Work to be completed >> Every line below from the one containing "clear_value m₁ m₀" through the one containing "have hG0 : ∀" must be transcribed exactly. Omit all lines outside that stretch.

Stored items

import Summits.QuantumFields.BalabanUV.Beta.D1BFx.NeedleNdlDipRow
import Summits.QuantumFields.BalabanUV.Beta.D1BFx.NeedleProjNdlRow

/-!
# `BalabanUV.Beta.D1BFx.NeedleDipNdlRow` — road «BF-x» for binder row D1, slot (K), END row `hGrp gN`, «GN-33 ∕ KN»: THE `dipPiece ⊗ ndlPiece` CELL OF
# THE GLUON NEEDLE ROW T₃ IS n-UNIFORM UNDER THE RAY WEIGHT — `|cK n · cellSum n a (dipPiece n a) (ndlPiece n a (cQ n)) μ ν| ≤ C` for every `n ≥ 1`,
# the hypothesis `hdn` of `GluonNeedleGlue.h₃_of_cells`, modulo [B5, Prop. 1.2] ∧ [B5, (1.126)–(1.127)] BY NAME and the displayed ray pins
# `|cK n| ≤ cgh·n²`, `|cQ n| ≤ cQ₀` — the `ndl ⊗ dip` word read at `(ν, μ, b, b+w)` by the cyclicity of the trace, the needle at the BASE bond

HONEST DEPENDENCY (cell records, verbatim): «continuum YM on T⁴ ⇐ BetaPertH ∧ nine spine estimates (0/9 proved); BetaPertH ⇐ (D1) ∧ (D4) ∧
CAP+tail; G-an2-4 gates asym, D1 and NE2/3/4.»  HONEST FRAMING (cell contract, verbatim): «discharging `BetaPertH` makes Bałaban's UV stability
UNCONDITIONAL — a real constructive-QFT result; it is NOT the continuum limit and NOT the Clay problem.»  THIS MODULE DISCHARGES NOTHING of the
wall: [folklore] counting over `NeedleNdlDipEnvelope.exists_word_envelope` (where the two NAMED printed statements enter, BY NAME, through the letters),
leaf-03's `FineHessianSectors.biBubbleTable_transpose` with the owner's `GluonNeedleGlue.exists_biLoc_dipPiece` ∕ `exists_biLoc_ndlPiece`, my
`NeedleProjNdlRow.abs_weight_le_of_mem_B` ∕ `sum_resSite_needle_weight_le` (M7 over the residue sites), `NeedleNdlDipRow.moments_le`,
`GluonNeedleGlue.cellSum_def`, `LatticeHLSPairing.abs_fullSum_le_of_abs_sum_le`.  No `def`, no `def … : Prop`, nothing cited, 0 sorry.  Root-level binders
hW ∕ hR-sockets ∕ hSX-socket ∕ D1Tel ∕ D1Rep — 0 discharged; (K) NOT closed; NOT D1, NOT `BetaPertH`, NOT continuum, NOT Clay.

ABSOLUTE RULE (cell charter, verbatim): «No internally-minted statement may enter as a cited fact. Every hypothesis is either kernel-proved in
this package or a verbatim quotation of a PUBLISHED theorem with page reference. The manuscript(s) under audit are NOT citable for their own
disputed steps — they are the thing under adjudication; programme-internal (2001/route/tribunal) claims are never citable.»

WHY (owner d1-p2 gen 11 RULING ρ-g11-2 ∕ ρ-g11-3; my statement line l.31599).  COUNT.  `biBubbleTable Ga Ga dip ndl μ ν (b+w) b
= biBubbleTable Ga Ga ndl dip ν μ b (b+w)`: the needle sits at the BASE bond `(ν, b)`, the dip runs with `w`; the envelope
`Σ_{s∈B(blk b)} |qJet_b s|·G(b+w−s)`, `G(t) = A₁n⁻⁴·e₄(t)∕nrm(t) + A₀n⁻⁵·e₄(t)` (even); the w-sum FIRST: `|w_μw_ν| ≤ 2‖b+w−s‖² + 2n²` (`s` in the
base block), `Σ_w (2‖t‖²+2n²)·G(t) ≤ A₁n⁻⁴·m₁n⁵ + A₀n⁻⁵·m₀n⁶ = n·(A₁m₁ + A₀m₀)` ⇒ `|fullSum_b| ≤ ‖q_b‖₁·n·(A₁m₁+A₀m₀)`; the base average is the
census: `n⁻⁴·Σ_{b∈resSites} ‖q_b‖₁ ≤ (n−1)·n⁻⁴` (M7) ⇒ `≤ n⁻²·(A₁m₁+A₀m₀)`; `× |cK n| ≤ cgh·n²` ⇒ n⁰.
* §1 [folklore] **`abs_fullSum_le_of_base_needle_envelope`** (generic: a needle-site envelope at the BASE bond, even site function, centred moments).
* §2 [folklore] **`exists_dipNdl_row_le`** = `hdn` of `GluonNeedleGlue.h₃_of_cells` for every `n ≥ 1`.
Unit `b2b-balaban-beta-d1-formalise-leaf-01` (gen 15), D1 formalisation swarm LEAF PROVER 01; `LEAVES-BFx.md` row (N) «GN-33∕KN».
-/

noncomputable section

namespace Summit.QuantumFields.BalabanUV.Beta.D1BFx.NeedleDipNdlRow

open Finset
open scoped BigOperators
open Literature.MathematicalPhysics.QuantumFieldTheory.Balaban1983to89
open Literature.MathematicalPhysics.QuantumFieldTheory.Balaban1983to89.Beta
open B6QGQLower276 (X e blk B mem_B)
open ExpKernelCalculus (Site MKer bubble)
open DyadicShell (Pt toReal)
open WindowIdentification (fullSum)
open DressedMomentNormalisation (resSite)
open VectorTailsLoc (fam kfam)
open Beta.PoissonInterior (nrm nrm_pos nrm_neg)
open Summit.QuantumFields.BalabanUV.Beta.TameKernelCalculus (Spr)
open Summit.QuantumFields.BalabanUV.Beta.D1BFx.PackedKernelSplit (biBubble bubble_eq_biBubble)
open Summit.QuantumFields.BalabanUV.Beta.D1BFx.FineHessianSectors (biBubbleTable biBubbleTable_apply biBubbleTable_transpose)
open Summit.QuantumFields.BalabanUV.Beta.D1BFx.GluonLeg (Ga)
open Summit.QuantumFields.BalabanUV.Beta.D1BFx.GluonLegTails (spr_Ga_of_prop12)
open Summit.QuantumFields.BalabanUV.Beta.D1BFx.FrozenLegTails (nOf MOf hn1)
open Summit.QuantumFields.BalabanUV.Beta.D1BFx.GhostStencil (qJet)
open Summit.QuantumFields.BalabanUV.Beta.D1BFx.GluonNeedleSplit (ndlPiece dipPiece)
open Summit.QuantumFields.BalabanUV.Beta.D1BFx.GluonNeedleGlue (cellSum cellSum_def exists_biLoc_dipPiece exists_biLoc_ndlPiece)
open Summit.QuantumFields.BalabanUV.Beta.D1BFx.NeedleProjNdlRow (abs_weight_le_of_mem_B sum_resSite_needle_weight_le)
open Summit.QuantumFields.BalabanUV.Beta.D1BFx.LatticeHLSPairing (abs_fullSum_le_of_abs_sum_le)
open Summit.QuantumFields.BalabanUV.Beta.D1BFx.NeedleNdlDipEnvelope (exists_word_envelope)
open Summit.QuantumFields.BalabanUV.Beta.D1BFx.NeedleNdlDipRow (moments_le)

variable (n : ℕ) [NeZero n] (a : ℝ)

/-! ## §1 The (1.22) sum at one base site from a needle-site envelope at the BASE bond -/

/-- [folklore] **THE (1.22) SUM FROM A NEEDLE-SITE ENVELOPE AT THE BASE BOND** (generic): if `|T w| ≤ Σ_{s∈B(blk b)} |qJet_b s|·G(b+w−s)` with `G ≥ 0`
even and `Σ_{w∈S}(2‖c−w‖²+2n²)·G(c−w) ≤ Mg` for every centre `c` and finite `S`, then `|fullSum (w ↦ w_μw_ν·T w)| ≤ (Σ_{s∈B(blk b)} |qJet_b s|)·Mg`
(`|w_μw_ν| ≤ 2‖b+w−s‖² + 2n²` for `s` in the base block; the w-sum first, per needle site, centred at `s − b`). -/
theorem abs_fullSum_le_of_base_needle_envelope {T G : Pt → ℝ} {Mg : ℝ} (κ : Fin 4) (b : Pt) (hG0 : ∀ t, 0 ≤ G t) (hGev : ∀ t, G (-t) = G t)
    (hT : ∀ w : Pt, |T w| ≤ ∑ s ∈ B (n - 1) (blk (n - 1) b), |qJet n κ b (blk (n - 1) b) s| * G (b + w - s))
    (hmom : ∀ (c : Pt) (S : Finset Pt), ∑ w ∈ S, (2 * (PoissonInterior.supNorm (d := 4) (c - w) : ℝ) ^ 2 + 2 * (n : ℝ) ^ 2) * G (c - w) ≤ Mg)
    (μ ν : Fin 4) :
    |fullSum (fun w : Pt => toReal w μ * toReal w ν * T w)| ≤ (∑ s ∈ B (n - 1) (blk (n - 1) b), |qJet n κ b (blk (n - 1) b) s|) * Mg := by
  have hMg : 0 ≤ Mg := le_trans (Finset.sum_nonneg fun w _ => mul_nonneg (by positivity) (hG0 _)) (hmom b ∅)
  have hfin : ∀ S : Finset Pt, ∑ w ∈ S, |toReal w μ * toReal w ν * T w| ≤ (∑ s ∈ B (n - 1) (blk (n - 1) b), |qJet n κ b (blk (n - 1) b) s|) * Mg := by
    intro S
    calc ∑ w ∈ S, |toReal w μ * toReal w ν * T w|
        ≤ ∑ w ∈ S, ∑ s ∈ B (n - 1) (blk (n - 1) b), |toReal w μ * toReal w ν| * (|qJet n κ b (blk (n - 1) b) s| * G (b + w - s)) := by
          refine Finset.sum_le_sum fun w _ => ?_
          rw [abs_mul, ← Finset.mul_sum]
          exact mul_le_mul_of_nonneg_left (hT w) (abs_nonneg _)
      _ = ∑ s ∈ B (n - 1) (blk (n - 1) b), ∑ w ∈ S, |toReal w μ * toReal w ν| * (|qJet n κ b (blk (n - 1) b) s| * G (b + w - s)) := Finset.sum_comm
      _ ≤ ∑ s ∈ B (n - 1) (blk (n - 1) b), ∑ w ∈ S, (2 * (PoissonInterior.supNorm (d := 4) ((s - b) - w) : ℝ) ^ 2 + 2 * (n : ℝ) ^ 2) *
            (|qJet n κ b (blk (n - 1) b) s| * G ((s - b) - w)) := by
          refine Finset.sum_le_sum fun s hs => Finset.sum_le_sum fun w _ => ?_
          have e1 : b + w - s = -((s - b) - w) := by abel
          have e2 : (PoissonInterior.supNorm (d := 4) (b + w - s) : ℝ) = PoissonInterior.supNorm (d := 4) ((s - b) - w) := by
            rw [e1, PoissonInterior.supNorm_neg]
          rw [e1, hGev, ← e2]
          exact mul_le_mul_of_nonneg_right (abs_weight_le_of_mem_B n b w s hs μ ν) (mul_nonneg (abs_nonneg _) (hG0 _))
      _ = ∑ s ∈ B (n - 1) (blk (n - 1) b), |qJet n κ b (blk (n - 1) b) s| *
            ∑ w ∈ S, (2 * (PoissonInterior.supNorm (d := 4) ((s - b) - w) : ℝ) ^ 2 + 2 * (n : ℝ) ^ 2) * G ((s - b) - w) := by
          refine Finset.sum_congr rfl fun s _ => ?_
          rw [Finset.mul_sum]; exact Finset.sum_congr rfl fun w _ => by ring
      _ ≤ ∑ s ∈ B (n - 1) (blk (n - 1) b), |qJet n κ b (blk (n - 1) b) s| * Mg :=
          Finset.sum_le_sum fun s _ => mul_le_mul_of_nonneg_left (hmom (s - b) S) (abs_nonneg _)
      _ = _ := by rw [Finset.sum_mul]
  exact (abs_fullSum_le_of_abs_sum_le hfin).2

/-! ## §2 The cell -/

variable {n} in
/-- [folklore] **«GN-33 ∕ KN»: THE `dipPiece ⊗ ndlPiece` CELL OF T₃ IS n-UNIFORM UNDER THE RAY WEIGHT** — the hypothesis `hdn` of
`GluonNeedleGlue.h₃_of_cells` (there for `n ≥ 2`, a fortiori), modulo [B5, Prop. 1.2] ∧ [B5, (1.126)–(1.127)] BY NAME and the displayed ray pins
`|cK n| ≤ cgh·n²`, `|cQ n| ≤ cQ₀`: one `C ≥ 0` (depending on `a`, `cgh`, `cQ₀`) with `|cK n · cellSum n a (dipPiece n a) (ndlPiece n a (cQ n)) μ ν| ≤ C`
for every `n ≥ 1`. -/
theorem exists_dipNdl_row_le (ha : 0 < a) (h12 : B5.Prop12Printed (fam nOf hn1 MOf a ha)) (h126 : B5.Kernel126_127Printed (kfam nOf MOf))
    {cK : ℕ → ℝ} {cgh : ℝ} (hcK : ∀ n, |cK n| ≤ cgh * (n : ℝ) ^ 2) {cQ : ℕ → ℝ} {cQ₀ : ℝ} (hcQ : ∀ n, |cQ n| ≤ cQ₀) (μ ν : Fin 4) :
    ∃ C : ℝ, 0 ≤ C ∧ ∀ (n : ℕ) [NeZero n], |cK n * cellSum n a (dipPiece n a) (ndlPiece n a (cQ n)) μ ν| ≤ C := by
  obtain ⟨δ, A₁, A₀, hδ, hA₁, hA₀, henv⟩ := exists_word_envelope a ha h12 h126 cQ₀
  have hcgh : 0 ≤ cgh := by have h := hcK 1; norm_num at h; exact (abs_nonneg _).trans h
  set m₁ : ℝ := 2 * (2 * (Nat.factorial 2) * (2 / (δ / 4)) ^ 2 * (1 + 2 * (4 : ℕ) * 3 ^ (4 - 1) * ((Nat.factorial (4 - 1 - 1)) * (4 / (δ / 4)) ^ (4 - 1 - 1) * (1 + 4 / (δ / 4)))))
      + 2 * (2 * (Nat.factorial 0) * (2 / (δ / 4)) ^ 0 * (1 + 2 * (4 : ℕ) * 3 ^ (4 - 1) * ((Nat.factorial (4 - 1 - 1)) * (4 / (δ / 4)) ^ (4 - 1 - 1) * (1 + 4 / (δ / 4))))) with hm₁
  set m₀ : ℝ := 2 * (2 * (Nat.factorial 2) * (2 / (δ / 4)) ^ 2 * (1 + 2 * (4 : ℕ) * 3 ^ (4 - 1) * ((Nat.factorial (4 - 1 - 0)) * (4 / (δ / 4)) ^ (4 - 1 - 0) * (1 + 4 / (δ / 4)))))
      + 2 * (2 * (Nat.factorial 0) * (2 / (δ / 4)) ^ 0 * (1 + 2 * (4 : ℕ) * 3 ^ (4 - 1) * ((Nat.factorial (4 - 1 - 0)) * (4 / (δ / 4)) ^ (4 - 1 - 0) * (1 + 4 / (δ / 4))))) with hm₀
  have hm₁0 : 0 ≤ m₁ := by positivity
  have hm₀0 : 0 ≤ m₀ := by positivity
  refine ⟨cgh * (A₁ * m₁ + A₀ * m₀), by positivity, fun n _ => ?_⟩
  clear_value m₁ m₀
  have hn : (0 : ℝ) < n := by exact_mod_cast Nat.pos_of_ne_zero (NeZero.ne n)
  have hn1 : (1 : ℝ) ≤ n := by exact_mod_cast NeZero.one_le
  have hA : Spr (Ga n a) := spr_Ga_of_prop12 (a := a) (ha := ha) h12 h126 n
  obtain ⟨Cd, δd, hδd, hSd⟩ := exists_biLoc_dipPiece n a ha
  obtain ⟨Cn, δn, hδn, hSn⟩ := exists_biLoc_ndlPiece n a ha (cQ n)
  -- the even site function
  set G : Pt → ℝ := fun t => A₁ * ((n : ℝ) ^ 4)⁻¹ * (Real.exp (-(δ / 4 / n) * PoissonInterior.supNorm (d := 4) t) / nrm t ^ 1)
    + A₀ * ((n : ℝ) ^ 5)⁻¹ * (Real.exp (-(δ / 4 / n) * PoissonInterior.supNorm (d := 4) t) / nrm t ^ 0) with hG
  have hG0 : ∀ t, 0 ≤ G t := fun t => by have := nrm_pos t; simp only [hG]; positivity
  have hGev : ∀ t, G (-t) = G t := fun t => by simp only [hG, PoissonInterior.supNorm_neg, nrm_neg]
  -- the word read at `(ν, μ, b, b+w)`
  have hT : ∀ b w : Pt, |biBubbleTable (Ga n a) (Ga n a) (dipPiece n a) (ndlPiece n a (cQ n)) μ ν (b + w) b|
      ≤ ∑ s ∈ B (n - 1) (blk (n - 1) b), |qJet n ν b (blk (n - 1) b) s| * G (b + w - s) := by
    intro b w
    rw [biBubbleTable_transpose (A := Ga n a) (B := Ga n a) hA hA hSd hδd hSn hδn μ ν (b + w) b]
    refine (henv n (cQ n) (hcQ n) ν μ b (b + w)).trans (le_of_eq (Finset.sum_congr rfl fun s _ => ?_))
    have e1 : s - (b + w) = -(b + w - s) := by abel
    rw [← hGev, ← e1]
    simp only [hG, pow_one, pow_zero, div_one]
  have hmom : ∀ (c : Pt) (S : Finset Pt), ∑ w ∈ S, (2 * (PoissonInterior.supNorm (d := 4) (c - w) : ℝ) ^ 2 + 2 * (n : ℝ) ^ 2) * G (c - w)
      ≤ A₁ * ((n : ℝ) ^ 4)⁻¹ * (m₁ * (n : ℝ) ^ 5) + A₀ * ((n : ℝ) ^ 5)⁻¹ * (m₀ * (n : ℝ) ^ 6) := by
    intro c S
    obtain ⟨h1, h0⟩ := moments_le (n := n) hδ c S
    rw [← hm₁] at h1; rw [← hm₀] at h0
    calc ∑ w ∈ S, (2 * (PoissonInterior.supNorm (d := 4) (c - w) : ℝ) ^ 2 + 2 * (n : ℝ) ^ 2) * G (c - w)
        = A₁ * ((n : ℝ) ^ 4)⁻¹ * ∑ w ∈ S, (2 * (PoissonInterior.supNorm (d := 4) (c - w) : ℝ) ^ 2 + 2 * (n : ℝ) ^ 2) *
              (Real.exp (-(δ / 4 / n) * PoissonInterior.supNorm (d := 4) (c - w)) / nrm (c - w) ^ 1)
          + A₀ * ((n : ℝ) ^ 5)⁻¹ * ∑ w ∈ S, (2 * (PoissonInterior.supNorm (d := 4) (c - w) : ℝ) ^ 2 + 2 * (n : ℝ) ^ 2) *
              (Real.exp (-(δ / 4 / n) * PoissonInterior.supNorm (d := 4) (c - w)) / nrm (c - w) ^ 0) := by
          rw [Finset.mul_sum, Finset.mul_sum, ← Finset.sum_add_distrib]
          exact Finset.sum_congr rfl fun w _ => by simp only [hG]; ring
      _ ≤ _ := add_le_add (mul_le_mul_of_nonneg_left h1 (by positivity)) (mul_le_mul_of_nonneg_left h0 (by positivity))
  have hMg : A₁ * ((n : ℝ) ^ 4)⁻¹ * (m₁ * (n : ℝ) ^ 5) + A₀ * ((n : ℝ) ^ 5)⁻¹ * (m₀ * (n : ℝ) ^ 6) = (n : ℝ) * (A₁ * m₁ + A₀ * m₀) := by
    field_simp
  -- one base site
  have hsite : ∀ b : Pt, |fullSum (fun w : Pt => toReal w μ * toReal w ν *
      biBubbleTable (Ga n a) (Ga n a) (dipPiece n a) (ndlPiece n a (cQ n)) μ ν (b + w) b)|
      ≤ (∑ s ∈ B (n - 1) (blk (n - 1) b), |qJet n ν b (blk (n - 1) b) s|) * ((n : ℝ) * (A₁ * m₁ + A₀ * m₀)) := by
    intro b
    have h := abs_fullSum_le_of_base_needle_envelope n ν b hG0 hGev (hT b) hmom μ ν
    rwa [hMg] at h
  -- the base average is the census
  rw [cellSum_def, abs_mul]
  have hK0 : 0 ≤ (n : ℝ) * (A₁ * m₁ + A₀ * m₀) := by positivity
  calc |cK n| * |∑ b ∈ (univ : Finset (Fin 4 → Fin n)).image resSite, ((n : ℝ) ^ 4)⁻¹ *
          fullSum (fun w : Pt => toReal w μ * toReal w ν * biBubbleTable (Ga n a) (Ga n a) (dipPiece n a) (ndlPiece n a (cQ n)) μ ν (b + w) b)|
      ≤ (cgh * (n : ℝ) ^ 2) * ∑ b ∈ (univ : Finset (Fin 4 → Fin n)).image resSite, ((n : ℝ) ^ 4)⁻¹ *
          ((∑ s ∈ B (n - 1) (blk (n - 1) b), |qJet n ν b (blk (n - 1) b) s|) * ((n : ℝ) * (A₁ * m₁ + A₀ * m₀))) := by
        refine mul_le_mul (hcK n) ((Finset.abs_sum_le_sum_abs _ _).trans (Finset.sum_le_sum fun b _ => ?_)) (abs_nonneg _) (by positivity)
        rw [abs_mul, abs_of_nonneg (by positivity : (0 : ℝ) ≤ ((n : ℝ) ^ 4)⁻¹)]
        exact mul_le_mul_of_nonneg_left (hsite b) (by positivity)
    _ = (cgh * (n : ℝ) ^ 2) * (((n : ℝ) ^ 4)⁻¹ * ((n : ℝ) * (A₁ * m₁ + A₀ * m₀))) *
          ∑ b ∈ (univ : Finset (Fin 4 → Fin n)).image resSite, ∑ s ∈ B (n - 1) (blk (n - 1) b), |qJet n ν b (blk (n - 1) b) s| := by
        rw [Finset.mul_sum, Finset.mul_sum]
        exact Finset.sum_congr rfl fun b _ => by ring
    _ ≤ (cgh * (n : ℝ) ^ 2) * (((n : ℝ) ^ 4)⁻¹ * ((n : ℝ) * (A₁ * m₁ + A₀ * m₀))) * ((n : ℝ) - 1) :=
        mul_le_mul_of_nonneg_left (sum_resSite_needle_weight_le ν) (by positivity)
    _ ≤ (cgh * (n : ℝ) ^ 2) * (((n : ℝ) ^ 4)⁻¹ * ((n : ℝ) * (A₁ * m₁ + A₀ * m₀))) * n :=
        mul_le_mul_of_nonneg_left (by linarith) (by positivity)
    _ = cgh * (A₁ * m₁ + A₀ * m₀) := by field_simp

/-! ## §3 (v1.1, APPENDED 2026-08-21 for the owner's «GN-WIRE» `GluonNeedleRowT3.h₃_of_prop12'`) The cell in the displayed auxiliary-weight form -/

variable {n} in
/-- [folklore] **`hKN` OF `GluonNeedleRowT3.h₃_of_prop12'` IN ITS DISPLAYED SHAPE** — the cell at the auxiliary constant weight `cgh₀·n²` (`0 ≤ cgh₀`), modulo
[B5, Prop. 1.2] ∧ [B5, (1.126)–(1.127)] BY NAME and `|cQ n| ≤ cQ₀`: `∃ C ≥ 0, ∀ n [NeZero n], |cgh₀·n²·cellSum n a (dipPiece n a) (ndlPiece n a (cQ n)) μ ν| ≤ C`
(`exists_dipNdl_row_le` at `cK n := cgh₀·n²`, `cgh := cgh₀`). -/
theorem hKN_of_prop12 (ha : 0 < a) (h12 : B5.Prop12Printed (fam nOf hn1 MOf a ha)) (h126 : B5.Kernel126_127Printed (kfam nOf MOf))
    {cgh₀ : ℝ} (hcgh₀ : 0 ≤ cgh₀) {cQ : ℕ → ℝ} {cQ₀ : ℝ} (hcQ : ∀ n, |cQ n| ≤ cQ₀) (μ ν : Fin 4) :
    ∃ C : ℝ, 0 ≤ C ∧ ∀ (n : ℕ) [NeZero n], |cgh₀ * (n : ℝ) ^ 2 * cellSum n a (dipPiece n a) (ndlPiece n a (cQ n)) μ ν| ≤ C :=
  exists_dipNdl_row_le a ha h12 h126 (cK := fun n => cgh₀ * (n : ℝ) ^ 2) (cgh := cgh₀)
    (fun n => by rw [abs_mul, abs_of_nonneg hcgh₀, abs_pow, Nat.abs_cast]) hcQ μ ν

end Summit.QuantumFields.BalabanUV.Beta.D1BFx.NeedleDipNdlRow

end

Answer box >>
  clear_value m₁ m₀
  have hn : (0 : ℝ) < n := by exact_mod_cast Nat.pos_of_ne_zero (NeZero.ne n)
  have hn1 : (1 : ℝ) ≤ n := by exact_mod_cast NeZero.one_le
  have hA : Spr (Ga n a) := spr_Ga_of_prop12 (a := a) (ha := ha) h12 h126 n
  obtain ⟨Cd, δd, hδd, hSd⟩ := exists_biLoc_dipPiece n a ha
  obtain ⟨Cn, δn, hδn, hSn⟩ := exists_biLoc_ndlPiece n a ha (cQ n)
  -- the even site function
  set G : Pt → ℝ := fun t => A₁ * ((n : ℝ) ^ 4)⁻¹ * (Real.exp (-(δ / 4 / n) * PoissonInterior.supNorm (d := 4) t) / nrm t ^ 1)
    + A₀ * ((n : ℝ) ^ 5)⁻¹ * (Real.exp (-(δ / 4 / n) * PoissonInterior.supNorm (d := 4) t) / nrm t ^ 0) with hG
  have hG0 : ∀ t, 0 ≤ G t := fun t => by have := nrm_pos t; simp only [hG]; positivity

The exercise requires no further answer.